## [PROVIDED DATA]
import Summits.CriticalPhenomena.PercolationContinuityZ3.Theorems.Transplant.SkelPhiFaceKitsOfNums9VC
import Summits.CriticalPhenomena.PercolationContinuityZ3.Theorems.Transplant.SkelPhiFaceRouteHrouteX6FVCQ
import Summits.CriticalPhenomena.PercolationContinuityZ3.Theorems.Transplant.SkelPhiFaceRouteHrouteY6FVCQ
import Summits.CriticalPhenomena.PercolationContinuityZ3.Theorems.Transplant.SkelPhiFaceKitsGFVCQ
import Summits.CriticalPhenomena.PercolationContinuityZ3.Theorems.Transplant.TwoAxisParaCellsFineFrameQ
import HarnessLib

/-!
# WAVE-Q binder row «SkelPhiFaceKitsOfNums9VC» ↦ «SkelPhiFaceKitsOfNums9VCQ» (quasi-step rung (N3-b); captain gen-1 g4, WAVE-Q-BINDER-rows v0.7/v0.8, row Q59, FLOOR row; family stmt-g33 = «SkelPhiCorridor*» / «SkelPhiFace*»):
# **THE FACE-STEP KIT CLAUSES OF THE STAGGERED-CELL SCHEME FROM THE PER-CENTRE NUMBERS, UNDER EXACT-FOOTPRINT QUASI-STEPS** — `Skelφ.hkits_faceSteps_of_nums9VCQ`

builds on p205010 (kernel theorem, internal audit signed; external expert review pending) — nothing in this file uses p205010; nothing here is a claim about any open node (the quasi-step node's statement, name and wording are a
lead's).  Lane `prim-bschramm`, seat `prim-bschramm-stmt` gen 33 (port pen).  Helper file (`--supports stmt-CriticalPhenomena-4575 --as helper`); def-free.  PORT RULES (captain #6109/#6122 hunk classes + R-1 = L-hp8-1 (b)): twin of the
one `hstep`-threading declaration of the tree module «SkelPhiFaceKitsOfNums9VC» (sha256 bc4ee1040784195e…, imported: its Steps-free lemmas are USED, not re-declared), statement and proof BYTE-IDENTICAL except: (i) `(hstep : Steps G φ)
↦ {Mq : ℕ} (hqφ : Skelφ.QStepsN G φ Mq)` (named `Mq`: the window half-width is `M`), with the frame-cost floors `hPNb : 1 ≤ Pb.N ↦ Mq ≤ Pb.N`, `hPNr : kq + 3 ≤ Pr.N ↦ Mq·(kq+3) ≤ Pr.N`, `hPN : 3 ≤ PA.N ↦ 3·Mq ≤ PA.N` (face frame, gen-1
g4's `FinePrm.qStepsN_frame_q`); (ii) twins `pr.weakSteps_ψ hstep ↦ pr.weakSteps_ψ_q hqφ` («TwoAxisParaCellsFineFrameQ», gen-1 g4), `hroute_of_faceRunNums_x6FVC / y6FVC ↦ …Q` (Q56/Q57, this seat), `hkits_faceStepWNbFVC ↦ …Q` (Q46, this
seat); (iv) FLOOR tokens (p5-g28's pull list): `hπ1 ↦ Mq·‖B.core1Lo‖₁ ≤ r`; kit floors `KCmaxb ↦ Pb.N·KCmaxb`, `KCmaxr ↦ Pr.N·KCmaxr`, `KCmax ↦ PA.N·KCmax` in `hDw·` (all six run-window families), `hT'·`, `hr₀·`, `hrs·`, `hE·`,
`hreach·`, `hMD`, and `KCmax· + 1 ↦ (KCmax·+1)·(P·.N+2)` in `hcS·`; and — LOCATED DESIGN ITEM L-stmt-1, OPTION (C) (bus 2026-08-27T09:24:31Z; refuter read p5-g28 09:25:46Z: sound, cheapest, floor rule PASS, no circularity because the
floors are over the providers' named choice functions) — THREE EXTRA HYPOTHESIS FAMILIES `hπMx / hπMy / hπMyx`, one per numbers binder `numsX / numsY / numsYx`, each the conjunction of the two run-length floors at quasi-step cost `Mq`
(x-shaped records: `RcL + Mq·((Nr+1)·shearUnit) ≤ r ∧ ∀ k ≤ N₃, RcT + Mq·col(k) ≤ r`; the Y4 record: `(∀ k ≤ Nr, RcL + Mq·col(k) ≤ r) ∧ RcT + Mq·((N₃+1)·shearUnit) ≤ r`, its along schedule reading `R's qB'`), fed to the Q56/Q57 twins'
`hπ2M/hπ3M`; the records' `Mq`-free fields `hπ2/hπ3` are not read.  No landed file is edited or re-issued. Regression: `Mq = 1`, `P·.N`-tokens at `qStepsN_of_steps`, the three families `:= ⟨𝓝.hπ2, 𝓝.hπ3⟩` (after `one_mul`) give the
original.  Docstrings and citations are the original's.
-/

noncomputable section

open MeasureTheory ProbabilityTheory
open scoped ENNReal Classical

namespace Summit.CriticalPhenomena.PercolationContinuityZ3.Theorems.Transplant

namespace Skelφ

open Literature.Probability.Percolation Literature.Probability.LatticeModels SimpleGraph GadgetSystem Contour KNCells
open Literature.Probability.Percolation.KozmaNitzan
open Literature.Probability.Percolation.KozmaNitzan.Cells (oth oth_ne sgOf sgOf_sign stepVec_apply_fst eq_oth_of_ne oth_oth)
open KNLevels ChainPlanar ChainPara
open Literature.Barriers.CriticalPhenomena (graphBall mem_graphBall_self graphBall_mono)
open BoxProdZ2 (ConcRadiiG Erad Frad nQ nS Realised Frad_succ Frad_le_Erad)
open Skel (winGraph routeW excess WinStepData)
open SkelI (tanOff)
open TwoAxis.Para (modulus detD)

variable {V : Type} [DecidableEq V] [Countable V] {G : SimpleGraph V} [G.LocallyFinite] {φ : V → Site 2}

## [WORK TASK]
Go through the listing and copy each line that includes the string "KCmax".

## [WRITTEN ANSWER]
seat); (iv) FLOOR tokens (p5-g28's pull list): `hπ1 ↦ Mq·‖B.core1Lo‖₁ ≤ r`; kit floors `KCmaxb ↦ Pb.N·KCmaxb`, `KCmaxr ↦ Pr.N·KCmaxr`, `KCmax ↦ PA.N·KCmax` in `hDw·` (all six run-window families), `hT'·`, `hr₀·`, `hrs·`, `hE·`,
`hreach·`, `hMD`, and `KCmax· + 1 ↦ (KCmax·+1)·(P·.N+2)` in `hcS·`; and — LOCATED DESIGN ITEM L-stmt-1, OPTION (C) (bus 2026-08-27T09:24:31Z; refuter read p5-g28 09:25:46Z: sound, cheapest, floor rule PASS, no circularity because the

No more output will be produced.